=== Task details ===
Scan the records below and say how many lines include the word "tested", giving no other text.

....

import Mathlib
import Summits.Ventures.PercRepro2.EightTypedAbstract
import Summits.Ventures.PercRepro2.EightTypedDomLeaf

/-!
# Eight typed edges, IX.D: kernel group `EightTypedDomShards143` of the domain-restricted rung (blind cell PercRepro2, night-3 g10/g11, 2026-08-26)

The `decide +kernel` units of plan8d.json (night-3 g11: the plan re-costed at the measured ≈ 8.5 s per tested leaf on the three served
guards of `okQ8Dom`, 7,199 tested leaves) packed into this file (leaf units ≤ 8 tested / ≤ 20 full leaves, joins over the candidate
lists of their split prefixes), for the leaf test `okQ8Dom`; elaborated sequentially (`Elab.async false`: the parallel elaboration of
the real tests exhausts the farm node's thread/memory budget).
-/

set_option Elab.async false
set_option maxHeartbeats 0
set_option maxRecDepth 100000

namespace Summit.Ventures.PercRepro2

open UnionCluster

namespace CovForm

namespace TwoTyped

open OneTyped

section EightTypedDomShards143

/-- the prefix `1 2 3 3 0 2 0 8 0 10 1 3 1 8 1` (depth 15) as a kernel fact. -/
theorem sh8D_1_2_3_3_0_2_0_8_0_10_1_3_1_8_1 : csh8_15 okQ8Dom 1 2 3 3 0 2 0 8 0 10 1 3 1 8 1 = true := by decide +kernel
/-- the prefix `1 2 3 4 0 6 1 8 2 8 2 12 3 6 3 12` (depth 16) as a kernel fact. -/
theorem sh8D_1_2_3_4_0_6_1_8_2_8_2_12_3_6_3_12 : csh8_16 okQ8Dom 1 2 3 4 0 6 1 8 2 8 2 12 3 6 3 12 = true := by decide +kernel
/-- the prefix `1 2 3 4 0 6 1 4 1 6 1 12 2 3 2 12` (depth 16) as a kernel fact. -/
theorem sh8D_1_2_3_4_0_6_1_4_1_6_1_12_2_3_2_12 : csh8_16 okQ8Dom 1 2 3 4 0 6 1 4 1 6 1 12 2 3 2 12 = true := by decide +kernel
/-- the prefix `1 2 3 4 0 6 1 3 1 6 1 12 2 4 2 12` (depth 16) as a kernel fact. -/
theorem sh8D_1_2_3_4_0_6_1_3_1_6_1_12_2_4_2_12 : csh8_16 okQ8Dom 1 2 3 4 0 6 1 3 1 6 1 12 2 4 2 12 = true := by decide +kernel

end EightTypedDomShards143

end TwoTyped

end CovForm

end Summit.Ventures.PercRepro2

....

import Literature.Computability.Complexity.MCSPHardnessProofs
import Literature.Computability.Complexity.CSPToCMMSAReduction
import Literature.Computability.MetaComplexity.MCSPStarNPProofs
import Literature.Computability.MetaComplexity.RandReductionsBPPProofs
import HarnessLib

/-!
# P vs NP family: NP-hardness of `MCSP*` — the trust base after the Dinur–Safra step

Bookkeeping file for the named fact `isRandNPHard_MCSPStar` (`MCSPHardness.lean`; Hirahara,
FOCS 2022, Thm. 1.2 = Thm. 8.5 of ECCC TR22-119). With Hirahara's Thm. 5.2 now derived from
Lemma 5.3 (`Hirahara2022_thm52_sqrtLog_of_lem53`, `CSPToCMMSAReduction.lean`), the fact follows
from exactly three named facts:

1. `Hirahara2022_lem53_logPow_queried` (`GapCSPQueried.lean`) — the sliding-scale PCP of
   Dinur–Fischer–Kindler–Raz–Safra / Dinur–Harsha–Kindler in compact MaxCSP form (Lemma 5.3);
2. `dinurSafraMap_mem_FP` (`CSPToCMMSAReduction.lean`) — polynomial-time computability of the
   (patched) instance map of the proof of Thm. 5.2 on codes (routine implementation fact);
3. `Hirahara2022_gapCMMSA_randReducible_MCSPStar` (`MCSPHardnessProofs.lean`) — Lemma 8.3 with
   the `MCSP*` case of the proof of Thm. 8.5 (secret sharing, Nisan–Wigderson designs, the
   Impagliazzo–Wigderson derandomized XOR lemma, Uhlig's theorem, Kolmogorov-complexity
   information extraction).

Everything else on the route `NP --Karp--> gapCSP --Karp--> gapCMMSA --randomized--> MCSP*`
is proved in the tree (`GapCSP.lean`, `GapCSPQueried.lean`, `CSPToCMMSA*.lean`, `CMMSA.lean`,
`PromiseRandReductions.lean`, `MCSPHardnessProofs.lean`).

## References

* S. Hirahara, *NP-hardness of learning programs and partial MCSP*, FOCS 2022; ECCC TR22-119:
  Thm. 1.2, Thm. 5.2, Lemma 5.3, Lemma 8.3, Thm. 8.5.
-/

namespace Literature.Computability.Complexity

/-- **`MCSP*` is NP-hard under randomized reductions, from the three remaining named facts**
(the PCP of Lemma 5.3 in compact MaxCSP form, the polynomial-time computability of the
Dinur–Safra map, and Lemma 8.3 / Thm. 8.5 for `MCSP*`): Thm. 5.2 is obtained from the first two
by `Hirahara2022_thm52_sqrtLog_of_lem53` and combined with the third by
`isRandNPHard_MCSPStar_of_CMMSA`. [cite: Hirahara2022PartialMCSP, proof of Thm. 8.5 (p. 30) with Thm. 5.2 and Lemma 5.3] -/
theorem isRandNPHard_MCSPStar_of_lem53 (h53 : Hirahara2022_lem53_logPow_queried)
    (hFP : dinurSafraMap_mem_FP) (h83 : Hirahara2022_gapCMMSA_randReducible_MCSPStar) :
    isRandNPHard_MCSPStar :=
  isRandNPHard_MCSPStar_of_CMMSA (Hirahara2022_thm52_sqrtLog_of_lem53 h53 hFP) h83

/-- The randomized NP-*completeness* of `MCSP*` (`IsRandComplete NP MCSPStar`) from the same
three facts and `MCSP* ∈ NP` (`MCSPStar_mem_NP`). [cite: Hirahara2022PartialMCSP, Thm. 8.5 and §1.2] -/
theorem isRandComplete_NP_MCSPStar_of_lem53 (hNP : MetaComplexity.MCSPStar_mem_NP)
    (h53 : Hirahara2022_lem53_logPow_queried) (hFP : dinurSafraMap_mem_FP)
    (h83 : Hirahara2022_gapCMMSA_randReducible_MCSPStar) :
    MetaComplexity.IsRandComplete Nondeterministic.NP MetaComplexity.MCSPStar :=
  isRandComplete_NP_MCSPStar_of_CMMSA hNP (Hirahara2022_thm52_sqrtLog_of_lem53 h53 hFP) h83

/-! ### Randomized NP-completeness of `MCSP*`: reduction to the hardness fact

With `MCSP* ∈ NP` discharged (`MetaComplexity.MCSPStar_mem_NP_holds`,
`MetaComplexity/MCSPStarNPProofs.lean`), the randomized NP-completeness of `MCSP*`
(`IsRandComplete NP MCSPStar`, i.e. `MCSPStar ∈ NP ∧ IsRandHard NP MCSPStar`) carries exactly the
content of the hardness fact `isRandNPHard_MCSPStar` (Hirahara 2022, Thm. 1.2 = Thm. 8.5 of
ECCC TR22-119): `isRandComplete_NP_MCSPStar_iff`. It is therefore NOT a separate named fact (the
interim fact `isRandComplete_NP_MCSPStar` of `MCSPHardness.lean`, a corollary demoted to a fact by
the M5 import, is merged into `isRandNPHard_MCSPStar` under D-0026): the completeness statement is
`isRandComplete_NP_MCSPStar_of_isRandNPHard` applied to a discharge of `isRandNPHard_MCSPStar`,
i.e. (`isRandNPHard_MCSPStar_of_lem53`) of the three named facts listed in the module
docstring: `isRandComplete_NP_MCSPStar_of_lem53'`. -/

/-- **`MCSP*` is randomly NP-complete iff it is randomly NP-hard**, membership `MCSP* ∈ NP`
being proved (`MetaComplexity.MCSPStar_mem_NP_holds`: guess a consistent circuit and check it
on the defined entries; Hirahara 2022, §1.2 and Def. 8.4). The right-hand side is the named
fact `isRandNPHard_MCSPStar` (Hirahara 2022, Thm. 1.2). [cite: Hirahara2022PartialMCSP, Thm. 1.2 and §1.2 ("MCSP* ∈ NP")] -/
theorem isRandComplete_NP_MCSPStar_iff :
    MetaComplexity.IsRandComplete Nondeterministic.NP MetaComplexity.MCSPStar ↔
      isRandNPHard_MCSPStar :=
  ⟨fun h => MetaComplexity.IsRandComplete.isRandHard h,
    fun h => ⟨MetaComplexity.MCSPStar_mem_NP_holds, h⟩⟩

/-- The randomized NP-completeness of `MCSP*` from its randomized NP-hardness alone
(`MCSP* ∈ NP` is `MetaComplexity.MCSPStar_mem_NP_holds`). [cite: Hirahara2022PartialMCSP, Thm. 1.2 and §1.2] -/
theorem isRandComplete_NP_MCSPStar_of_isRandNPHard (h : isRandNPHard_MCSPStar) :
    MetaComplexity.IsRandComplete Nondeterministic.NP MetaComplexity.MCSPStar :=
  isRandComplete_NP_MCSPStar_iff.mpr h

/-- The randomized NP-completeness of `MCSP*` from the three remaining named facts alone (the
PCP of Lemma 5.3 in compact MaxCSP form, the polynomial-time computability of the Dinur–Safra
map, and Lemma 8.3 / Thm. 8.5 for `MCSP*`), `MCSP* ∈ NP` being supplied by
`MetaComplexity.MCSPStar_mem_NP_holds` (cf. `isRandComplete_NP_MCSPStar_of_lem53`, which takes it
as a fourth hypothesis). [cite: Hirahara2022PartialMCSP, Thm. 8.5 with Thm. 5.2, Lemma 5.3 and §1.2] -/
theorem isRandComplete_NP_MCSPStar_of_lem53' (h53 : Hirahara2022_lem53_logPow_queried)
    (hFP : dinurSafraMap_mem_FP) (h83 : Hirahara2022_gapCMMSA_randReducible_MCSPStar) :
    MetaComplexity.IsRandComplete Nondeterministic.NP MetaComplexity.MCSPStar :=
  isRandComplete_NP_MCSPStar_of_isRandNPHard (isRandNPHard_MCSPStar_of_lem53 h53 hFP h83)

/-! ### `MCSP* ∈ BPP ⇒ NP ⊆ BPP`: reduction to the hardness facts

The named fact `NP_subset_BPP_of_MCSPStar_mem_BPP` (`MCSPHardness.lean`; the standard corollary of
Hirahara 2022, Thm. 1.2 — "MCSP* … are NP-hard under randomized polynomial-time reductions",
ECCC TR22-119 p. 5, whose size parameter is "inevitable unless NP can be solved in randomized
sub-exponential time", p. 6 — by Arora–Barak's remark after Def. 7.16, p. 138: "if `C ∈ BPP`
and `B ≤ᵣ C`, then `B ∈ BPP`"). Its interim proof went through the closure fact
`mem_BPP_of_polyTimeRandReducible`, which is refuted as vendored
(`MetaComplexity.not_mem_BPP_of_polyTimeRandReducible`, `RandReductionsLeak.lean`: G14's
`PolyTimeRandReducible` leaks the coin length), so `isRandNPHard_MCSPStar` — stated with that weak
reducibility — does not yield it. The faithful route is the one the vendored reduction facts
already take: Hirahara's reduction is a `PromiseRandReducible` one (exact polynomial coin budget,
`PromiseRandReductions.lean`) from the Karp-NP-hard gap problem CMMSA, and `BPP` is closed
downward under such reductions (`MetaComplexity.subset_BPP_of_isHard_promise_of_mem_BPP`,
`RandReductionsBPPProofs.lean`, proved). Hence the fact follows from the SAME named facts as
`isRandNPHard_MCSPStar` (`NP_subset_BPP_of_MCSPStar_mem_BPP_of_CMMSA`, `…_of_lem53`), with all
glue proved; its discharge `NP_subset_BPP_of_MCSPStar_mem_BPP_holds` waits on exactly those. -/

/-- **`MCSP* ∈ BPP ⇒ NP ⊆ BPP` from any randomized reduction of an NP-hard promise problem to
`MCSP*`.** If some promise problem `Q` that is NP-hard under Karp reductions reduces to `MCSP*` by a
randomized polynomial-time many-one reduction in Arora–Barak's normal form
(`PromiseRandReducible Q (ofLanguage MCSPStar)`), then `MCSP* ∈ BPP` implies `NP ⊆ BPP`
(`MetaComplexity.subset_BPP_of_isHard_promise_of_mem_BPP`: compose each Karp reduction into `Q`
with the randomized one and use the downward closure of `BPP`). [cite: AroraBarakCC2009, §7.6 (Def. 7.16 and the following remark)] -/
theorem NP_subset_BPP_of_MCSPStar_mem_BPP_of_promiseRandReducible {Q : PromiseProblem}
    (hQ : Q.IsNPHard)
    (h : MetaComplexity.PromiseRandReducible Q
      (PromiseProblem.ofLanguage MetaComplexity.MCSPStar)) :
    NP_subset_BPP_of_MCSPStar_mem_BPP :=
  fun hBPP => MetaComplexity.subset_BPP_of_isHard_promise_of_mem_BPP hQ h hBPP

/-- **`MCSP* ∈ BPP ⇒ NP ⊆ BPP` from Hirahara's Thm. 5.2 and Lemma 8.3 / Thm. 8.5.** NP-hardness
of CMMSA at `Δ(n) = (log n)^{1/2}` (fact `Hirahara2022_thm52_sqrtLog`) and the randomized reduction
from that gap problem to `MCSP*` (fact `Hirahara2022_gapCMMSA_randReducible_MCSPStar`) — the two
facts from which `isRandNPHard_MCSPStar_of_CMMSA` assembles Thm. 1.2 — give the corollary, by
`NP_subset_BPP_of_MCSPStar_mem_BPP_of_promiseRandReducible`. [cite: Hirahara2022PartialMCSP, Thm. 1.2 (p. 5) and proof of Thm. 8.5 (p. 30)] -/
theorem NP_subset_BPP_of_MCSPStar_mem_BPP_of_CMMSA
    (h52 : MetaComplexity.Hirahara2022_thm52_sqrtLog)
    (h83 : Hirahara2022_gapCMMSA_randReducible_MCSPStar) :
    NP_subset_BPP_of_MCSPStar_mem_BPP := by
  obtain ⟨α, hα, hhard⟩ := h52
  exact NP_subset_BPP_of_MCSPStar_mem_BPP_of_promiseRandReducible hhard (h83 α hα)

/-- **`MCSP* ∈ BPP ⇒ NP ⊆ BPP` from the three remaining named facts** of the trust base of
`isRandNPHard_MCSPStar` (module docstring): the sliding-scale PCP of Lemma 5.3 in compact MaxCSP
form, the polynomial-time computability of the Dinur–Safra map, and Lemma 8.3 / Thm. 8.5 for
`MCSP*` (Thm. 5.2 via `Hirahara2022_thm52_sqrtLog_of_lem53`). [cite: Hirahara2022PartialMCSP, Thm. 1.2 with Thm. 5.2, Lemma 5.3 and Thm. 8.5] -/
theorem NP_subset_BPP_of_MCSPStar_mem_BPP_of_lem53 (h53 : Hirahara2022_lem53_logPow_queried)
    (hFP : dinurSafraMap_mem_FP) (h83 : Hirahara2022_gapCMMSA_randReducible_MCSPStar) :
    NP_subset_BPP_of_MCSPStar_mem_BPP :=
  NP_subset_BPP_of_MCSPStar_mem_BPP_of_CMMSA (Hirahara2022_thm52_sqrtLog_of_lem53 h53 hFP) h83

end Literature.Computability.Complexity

....

=== Final answer ===
2